Капустин, будто позируя, поднял шляпу и надел её на голову. Торчащие книзу острые концы гвоздей медленно и с влажным звуком погрузились в отверстия в голове. Остриё трёхсотмиллиметрового гвоздя вышло из глазницы. Блестящий кончик его был покрыт чем-то вязким и жёлтым.
– Сидит, как влитая, – хмыкнул Капутин, вперив в Вано единственный уцелевший глаз. – Классно смотрится, да? Меня всегда бесила дразнилка про шляпу, но потом я подумал и решил, что она – самая лучшая. Также, как и для тебя, Фантомас, я приберёг одну. Про уши. Помнишь ведь?
Где-то внутри головы у Вано что-то громко треснуло. А затем пришла боль.
Вано закричал, разом забыв все молитвы, которые и так толком не знал. Из горла хлынула кровь.
– Уши как клапаны, – хихикнул Капустин, приблизившись так близко, что кончик гвоздя, торчащий из глаза, царапнул Вано щёку. – Пошли гулять, дружище. Когда во всех окнах погасли огни, и всё такое.
Глава четвертая
1.
Загорел Выхин отвратительно, но при этом парадоксально наслаждался ощущением зуда, колкостью сухого песка, забравшегося под одежду, лёгким головокружением. Всё это как будто возвращало его к жизни, выхватывало из замаринованного состояния, в котором он пребывал последние годы.

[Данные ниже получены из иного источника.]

import Literature.NumberTheory.EllipticCurves.ZpExtensionEisensteinPiLevelH2TotalBoundProofs
import HarnessLib

/-!
# `#H²(K_w, T/π^jT) ≤ p^{2p^s}` for EVERY level `j`, from an adapted basis of the `E[p^k]`
# (theorems only — no definition, no named fact, no instance, no `sorry`)

Topic `NumberTheory/EllipticCurves` (sequel of `ZpExtensionEisensteinPiLevelH2TotalBoundProofs`: `natCard_two_piLevel_le` for
`i ≥ 1` under adapted-basis / scalar binders).  Brick (F4-glue) of the uniform-`ι` road of cell `pub/bsd-print-x9` (stub
`stub_h5bAtS`): the BINDER DISCHARGE.  The level count `natCard_two_piLevel_le` takes an adapted pair `P₀, Q₀` of `E[p^k]`
(`P₀` generating the cyclic plus part `Fil_w E[p^k]`), the integer scalars `λ₁, λ₂` by which `g₀` acts on `P₀` and on `Q₀`
modulo `Fil_w`, and the integer `c` prime to `p` by which `g₀` acts on `μ_{p^k}`.  All of these EXIST for free:

* `exists_adapted_pair_of_addEquiv` — from an adapted coordinate `e : M ≃ (ℤ/n)²` with `Fil = {e(·)₁ = 0}` (the cell's binder
  `hbasis`), the pair `P₀ = e⁻¹(1,0) ∈ Fil`, `Q₀ = e⁻¹(0,1)` with `Fil = ℤ·P₀` and `M = ℤ·P₀ + ℤ·Q₀`;
* `exists_int_forall_mu_apply_eq_smul` — every `g ∈ Γ_F` acts on the cyclic group `μ_{p^k}(F̄)` by an integer `c` with `p ∤ c`
  (`char F = 0`);
* `WeierstrassCurve.natCard_two_piLevel_zero_le` — the level `j = 0` is the zero module, `#H² ≤ 1`;
* `WeierstrassCurve.natCard_two_piLevel_le_of_basis` — **for every `j`, `H²(K_w, Level j)` is finite of order `≤ p^{2p^s}`**
  given only `hbasis`, `κ(g₀) = p^s` and `p^s < m` (`λ₁`, `λ₂` from the `Γ_{K_w}`-stability of `Fil_w`).

This is literally the pair `(hfin, hcard)` consumed by the cell's `piTorsionCut_hH2_of_natCard_le` (`c' = 2p^s`).  No summit
statement is proved; BSD is not proved by any of this.

References: [Howard2004HeegnerKolyvagin] H.0, §3.1 (arXiv:1202.6340 p. 15 L56–62), Lemma 3.2.7; [MilneADT2006] I Cor. 2.3;
[GreenbergLNM1716] §2 (ordinary filtration of `E[p^∞]`, rank-one direct summand).
-/

set_option autoImplicit false

noncomputable section

open Function NumberField IsDedekindDomain Field
open scoped NumberField ContRepresentation

universe u

namespace Literature.NumberTheory.GaloisRepresentations

/-! ## §1 Adapted pairs and integer scalars -/

/-- **Adapted pair from an adapted coordinate.**  If `e : M ≃ (ℤ/n)²` with `Fil = {x | e x 1 = 0}`, then `P₀ := e⁻¹(δ₀) ∈ Fil`,
`Q₀ := e⁻¹(δ₁)` satisfy `Fil = ℤ·P₀` and `M = ℤ·P₀ + ℤ·Q₀`. [cite: GreenbergLNM1716, §2 (rank-one direct summand Fil of E[p^k])]
[cite: Howard2004HeegnerKolyvagin, H.0 and §3.1 (arXiv:1202.6340 p. 15 L56–62)] -/
theorem exists_adapted_pair_of_addEquiv {M : Type*} [AddCommGroup M] {n : ℕ} [NeZero n] (Fil : Submodule ℤ M)
    (e : M ≃+ (Fin 2 → ZMod n)) (he : ∀ x, x ∈ Fil ↔ e x 1 = 0) :
    ∃ P₀ Q₀ : M, P₀ ∈ Fil ∧ (∀ a ∈ Fil, ∃ k : ℤ, k • P₀ = a) ∧ ∀ a : M, ∃ n₁ n₂ : ℤ, n₁ • P₀ + n₂ • Q₀ = a := by
  classical
  have key : ∀ v : Fin 2 → ZMod n, (v 0).val • (Pi.single 0 1 : Fin 2 → ZMod n) + (v 1).val • Pi.single 1 1 = v := by
    intro v
    ext i
    fin_cases i <;> simp [-ZMod.natCast_val, ZMod.natCast_zmod_val]
  have hdec : ∀ a : M, ((e a 0).val : ℤ) • e.symm (Pi.single 0 1) + ((e a 1).val : ℤ) • e.symm (Pi.single 1 1) = a := by
    intro a
    rw [natCast_zsmul, natCast_zsmul, ← map_nsmul, ← map_nsmul, ← map_add, key, AddEquiv.symm_apply_apply]
  refine ⟨e.symm (Pi.single 0 1), e.symm (Pi.single 1 1), ?_, ?_, fun a ↦ ⟨_, _, hdec a⟩⟩
  · rw [he, AddEquiv.apply_symm_apply, Pi.single_eq_of_ne (by decide)]
  · intro a ha
    refine ⟨((e a 0).val : ℤ), ?_⟩
    have h1 : (e a 1).val = 0 := by rw [(he a).mp ha, ZMod.val_zero]
    conv_rhs => rw [← hdec a, h1]
    rw [Nat.cast_zero, zero_smul, add_zero]

section Mu

open DiscreteGaloisModule

variable (F : Type u) [Field F] [CharZero F]

/-- **Every Galois element acts on `μ_{p^k}(F̄)` by an integer prime to `p`.**  `μ_{p^k}(F̄) ≃ ℤ/p^k` is cyclic (`char F = 0`),
so the additive automorphism `ζ ↦ g ζ` is multiplication by an integer `c`; `c` is prime to `p` because `g` is injective
(`p ∣ c` would kill `p^{k-1} ∈ ℤ/p^k`). [cite: MilneADT2006, Ch. I §2 (μ_n(K̄) ≃ ℤ/n as a group)]
[cite: Howard2004HeegnerKolyvagin, Lemma 3.2.7 (arXiv:1202.6340 p. 16 L150–156)] -/
theorem exists_int_forall_mu_apply_eq_smul {p : ℕ} [hp : Fact p.Prime] (k : ℕ) (g : absoluteGaloisGroup F) :
    ∃ c : ℤ, (∀ ζ : MuCarrier F (p ^ k), mu F (p ^ k) g ζ = c • ζ) ∧ ¬ (p : ℤ) ∣ c := by
  classical
  haveI : NeZero (p ^ k) := ⟨pow_ne_zero k hp.out.ne_zero⟩
  -- injectivity of `g` on `μ_{p^k}`
  have hinj : Function.Injective (mu F (p ^ k) g) := by
    intro a b hab
    have h := congrArg (mu F (p ^ k) g⁻¹) hab
    rwa [← Module.End.mul_apply, ← map_mul, inv_mul_cancel, map_one, Module.End.one_apply, ← Module.End.mul_apply,
      ← map_mul, inv_mul_cancel, map_one, Module.End.one_apply] at h
  rcases Nat.eq_zero_or_pos k with rfl | hk
  · -- `μ_1` is trivial
    have hcard : Nat.card (MuCarrier F (p ^ 0)) = 1 := by
      rw [Nat.card_congr (muEquivZMod F (p ^ 0)).toEquiv, Nat.card_eq_fintype_card, ZMod.card, pow_zero]
    haveI : Subsingleton (MuCarrier F (p ^ 0)) := (Nat.card_eq_one_iff_unique.mp hcard).1
    refine ⟨1, fun ζ ↦ Subsingleton.elim _ _, ?_⟩
    exact_mod_cast hp.out.not_dvd_one
  · let e := muEquivZMod F (p ^ k)
    let f : ZMod (p ^ k) →+ ZMod (p ^ k) :=
      (e.toAddMonoidHom.comp (mu F (p ^ k) g).toAddMonoidHom).comp e.symm.toAddMonoidHom
    have hf_apply : ∀ x, f x = e (mu F (p ^ k) g (e.symm x)) := fun _ ↦ rfl
    have hf : ∀ x, f x = x * f 1 := by
      intro x
      have hx : x = (x.val : ℕ) • (1 : ZMod (p ^ k)) := by rw [nsmul_eq_mul, mul_one, ZMod.natCast_zmod_val]
      conv_lhs => rw [hx, map_nsmul]
      rw [nsmul_eq_mul, ZMod.natCast_zmod_val]
    have hfinj : Function.Injective f := e.injective.comp (hinj.comp e.symm.injective)
    refine ⟨((f 1).val : ℤ), fun ζ ↦ ?_, fun hdvd ↦ ?_⟩
    · apply e.injective
      have h := hf (e ζ)
      rw [hf_apply, AddEquiv.symm_apply_apply] at h
      rw [natCast_zsmul, map_nsmul, h, nsmul_eq_mul, ZMod.natCast_zmod_val, mul_comm]
    · obtain ⟨c', hc'⟩ := hdvd
      have hc'' : ((f 1).val : ZMod (p ^ k)) = (p : ZMod (p ^ k)) * (c' : ZMod (p ^ k)) := by
        have h := congrArg (fun z : ℤ ↦ (z : ZMod (p ^ k))) hc'
        push_cast at h
        exact h
      have h0 : f ((p ^ (k - 1) : ℕ) : ZMod (p ^ k)) = 0 := by
        rw [hf, ← ZMod.natCast_zmod_val (f 1), hc'', ← mul_assoc, ← Nat.cast_mul, ← pow_succ, Nat.sub_add_cancel hk,
          ZMod.natCast_self, zero_mul]
      have h1 : ((p ^ (k - 1) : ℕ) : ZMod (p ^ k)) = 0 := hfinj (by rw [h0, map_zero])
      rw [ZMod.natCast_eq_zero_iff, Nat.pow_dvd_pow_iff_le_right hp.out.one_lt] at h1
      omega

end Mu

end Literature.NumberTheory.GaloisRepresentations

namespace Literature.NumberTheory.EllipticCurves

namespace ZpExtension

open IwasawaAlgebra IwasawaAlgebra.EisensteinCoeff Literature.NumberTheory.GaloisRepresentations
open Literature.NumberTheory.GaloisRepresentations.DiscreteGaloisModule
open Literature.NumberTheory.GaloisCohomology.Howard2004 Literature.NumberTheory.Automorphic

variable {K : Type} [Field K] [NumberField K] (E : WeierstrassCurve K) [E.IsElliptic] {p : ℕ} [hp : Fact p.Prime]
  (κ' : ZpExtension K p) {m : ℕ} (hm : 1 ≤ m)

/-! ## §2 The level `j = 0` and the packaged count -/

/-- **The level `0` of the curve's `π`-adic refinement datum is the zero module** (`T/π^0T = 0`).
[cite: Howard2004HeegnerKolyvagin, §2.2 (arXiv:1202.6340 p. 11: the levels S_𝔮/π^i)] -/
theorem _root_.WeierstrassCurve.piLevel_zero_eq_zero (x : (E.eisensteinPiRefinementDatum κ' hm).Level 0) : x = 0 := by
  have h := (E.eisensteinPiRefinementDatum κ' hm).pow_smul_level_eq_zero 0 x
  rwa [pow_zero, one_smul] at h

/-- **`#H²(K_w, T/π^0T) ≤ 1`**: the level `0` is zero, so its `H²` is trivial.
[cite: Howard2004HeegnerKolyvagin, §2.2 and Lemma 3.2.7 (arXiv:1202.6340 p. 16 L150–156)] -/
theorem _root_.WeierstrassCurve.natCard_two_piLevel_zero_le (w : HeightOneSpectrum (𝓞 K)) :
    Finite (galoisCohomology (GaloisRep.toLocal w ((E.eisensteinPiRefinementDatum κ' hm).levelRep 0)) 2) ∧
      Nat.card (galoisCohomology (GaloisRep.toLocal w ((E.eisensteinPiRefinementDatum κ' hm).levelRep 0)) 2) ≤ 1 := by
  haveI : Subsingleton ((E.eisensteinPiRefinementDatum κ' hm).Level 0) :=
    ⟨fun a b ↦ by rw [E.piLevel_zero_eq_zero κ' hm a, E.piLevel_zero_eq_zero κ' hm b]⟩
  haveI hsub : Subsingleton (galoisCohomology (GaloisRep.toLocal w ((E.eisensteinPiRefinementDatum κ' hm).levelRep 0)) 2) :=
    subsingleton_continuousCohomology_of_subsingleton
      (GaloisRep.toLocal w ((E.eisensteinPiRefinementDatum κ' hm).levelRep 0)).toTopRep 1
  exact ⟨Finite.of_subsingleton, Finite.card_le_one_iff_subsingleton.mpr hsub⟩

set_option maxHeartbeats 800000 in
/-- **`#H²(K_w, T/π^jT) ≤ p^{2p^s}` for EVERY level `j`, from an adapted basis.**  `Φ` an ordinary datum at `w` whose plus
parts `Fil_w E[p^k]` (`k ≥ 1`) are coordinate lines of adapted coordinates `e_k : E[p^k] ≃ (ℤ/p^k)²` (`hbasis`), `g₀ ∈ Γ_{K_w}`
with `κ(g₀) = p^s`, `p^s < m`.  Then for every `j`, `H²(K_w, Level j)` is finite of order `≤ p^{2p^s}`: for `j = 0` the level is
zero; for `j ≥ 1` the adapted pair, the scalars `λ₁, λ₂` (stability of `Fil_w`) and the integer `c` of `g₀` on `μ_{p^k}` exist,
and `natCard_two_piLevel_le` applies.  This is the pair `(hfin, hcard)` of the torsion-cut readout (`c' = 2p^s`).
[cite: Howard2004HeegnerKolyvagin, Lemma 3.2.7 (arXiv:1202.6340 p. 16 L150–156) and §3.1] [cite: MilneADT2006, Ch. I Cor. 2.3]
[cite: GreenbergLNM1716, §2 and proof of Prop. 4.15] -/
theorem _root_.WeierstrassCurve.natCard_two_piLevel_le_of_basis
    {w : HeightOneSpectrum (𝓞 K)}
    (Φ : OrdinaryFiltration (fun j ↦ E.torsionGaloisModule ((p : ℤ) ^ j)) (fun j ↦ E.torsionGaloisModuleReduce p j) w)
    (hbasis : ∀ k, 1 ≤ k → ∃ e : E.geomTorsion ((p : ℤ) ^ k) ≃+ (Fin 2 → ZMod (p ^ k)), ∀ x, x ∈ Φ.fil k ↔ e x 1 = 0)
    {g₀ : absoluteGaloisGroup (w.adicCompletion K)} {s : ℕ}
    (hg₀ : (κ' (absGaloisRestrict K (w.adicCompletion K) g₀)).toAdd = ((p ^ s : ℕ) : ℤ_[p])) (hms : p ^ s < m) (j : ℕ) :
    Finite (galoisCohomology (GaloisRep.toLocal w ((E.eisensteinPiRefinementDatum κ' hm).levelRep j)) 2) ∧
      Nat.card (galoisCohomology (GaloisRep.toLocal w ((E.eisensteinPiRefinementDatum κ' hm).levelRep j)) 2) ≤
        p ^ (2 * p ^ s) := by
  classical
  rcases Nat.eq_zero_or_pos j with rfl | hj
  · obtain ⟨hfin, hle⟩ := E.natCard_two_piLevel_zero_le κ' hm w
    exact ⟨hfin, hle.trans (Nat.one_le_pow _ _ hp.out.pos)⟩
  · haveI : CharZero (w.adicCompletion K) := charZero_of_injective_algebraMap (algebraMap K _).injective
    have hhost : 1 ≤ (E.eisensteinPiRefinementDatum κ' hm).host j := by
      rw [WeierstrassCurve.eisensteinPiRefinementDatum_host]
      exact Nat.div_pos (by omega) hm
    haveI : NeZero (p ^ (E.eisensteinPiRefinementDatum κ' hm).host j) := ⟨pow_ne_zero _ hp.out.ne_zero⟩
    obtain ⟨e, he⟩ := hbasis _ hhost
    obtain ⟨P₀, Q₀, hP₀, hgen, hPQ⟩ :=
      exists_adapted_pair_of_addEquiv (Φ.fil ((E.eisensteinPiRefinementDatum κ' hm).host j)) e he
    obtain ⟨lam₁, hlam₁⟩ := hgen _ (Φ.smul_mem _ g₀ P₀ hP₀)
    obtain ⟨n₁, n₂, hQ⟩ := hPQ (E.torsionGaloisModule ((p : ℤ) ^ (E.eisensteinPiRefinementDatum κ' hm).host j)
      (absGaloisRestrict K (w.adicCompletion K) g₀) Q₀)
    have hlam₂ : E.torsionGaloisModule ((p : ℤ) ^ (E.eisensteinPiRefinementDatum κ' hm).host j)
        (absGaloisRestrict K (w.adicCompletion K) g₀) Q₀ - n₂ • Q₀ ∈ Φ.fil ((E.eisensteinPiRefinementDatum κ' hm).host j) := by
      rw [← hQ, add_sub_cancel_right]
      exact (Φ.fil _).smul_mem n₁ hP₀
    obtain ⟨c, hc, hcp⟩ := exists_int_forall_mu_apply_eq_smul (p := p) (w.adicCompletion K)
      ((E.eisensteinPiRefinementDatum κ' hm).host j) g₀
    exact E.natCard_two_piLevel_le κ' hm Φ hj P₀ Q₀ hP₀ hgen hPQ hg₀ hms lam₁ hlam₁.symm n₂ hlam₂ c hc hcp

end ZpExtension

end Literature.NumberTheory.EllipticCurves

Пляж, кажется, не изменился за двадцать лет. На влажной гальке всё так же лежали, сидели и бегали местные и приезжие – различить их было нетрудно. Волны накатывали на берег, вынося горсти водорослей, медуз и камешков. Огромный скользкий валун, который торчал из воды метрах в двадцати от берега, оккупировала стайка молодёжи. Выхин помнил, что у валуна были три точки для прыжков – полтора метра, три и пять. С верхотуры прыгали только самые отчаянные или безнадёжно влюблённые, что, впрочем, одно и тоже.
Отличие от начала двухтысячных всё же было – бетонный выступ вдоль берега, ранее пустовавший, теперь занимали торговые палатки, киоски и небольшие кафешки. Людей вокруг них тоже было полно, не протиснуться. Когда Выхин, вдоволь навалявшись, возвращался с пляжа, он даже постоял немного в очереди за варёной кукурузой, прикупил три штуки, а заодно и ноль пять литра холодного кваса в запотевшем стакане. Пожалуй, именно этого ему так не хватало в последние годы: простого бездумного отдыха на берегу моря в сорокаградусную жару.
Солнце клонилось к закату, налилось бордовой спелостью, окрасило море в тёмные тона. Ветер уже не так обжигал, как днём, хотя всё ещё был горяч и не ласков.
Возвращаясь домой, Выхин сообразил, что вышагивает по улицам как самый похабный турист, то есть в плавках и шлёпках, держа одежду подмышкой. По красноте его лица, шеи и живота легко можно было понять, что Выхин приезжий. Кожа зудела, а перед глазами слегка плыло с непривычки.
На лавочке у дома сидели те же подростки, которых он встретил вчера. Каждый уткнулся в собственный телефон, на Выхина никто не обратил внимания. Он был уже взрослым, из другого мира или даже Вселенной.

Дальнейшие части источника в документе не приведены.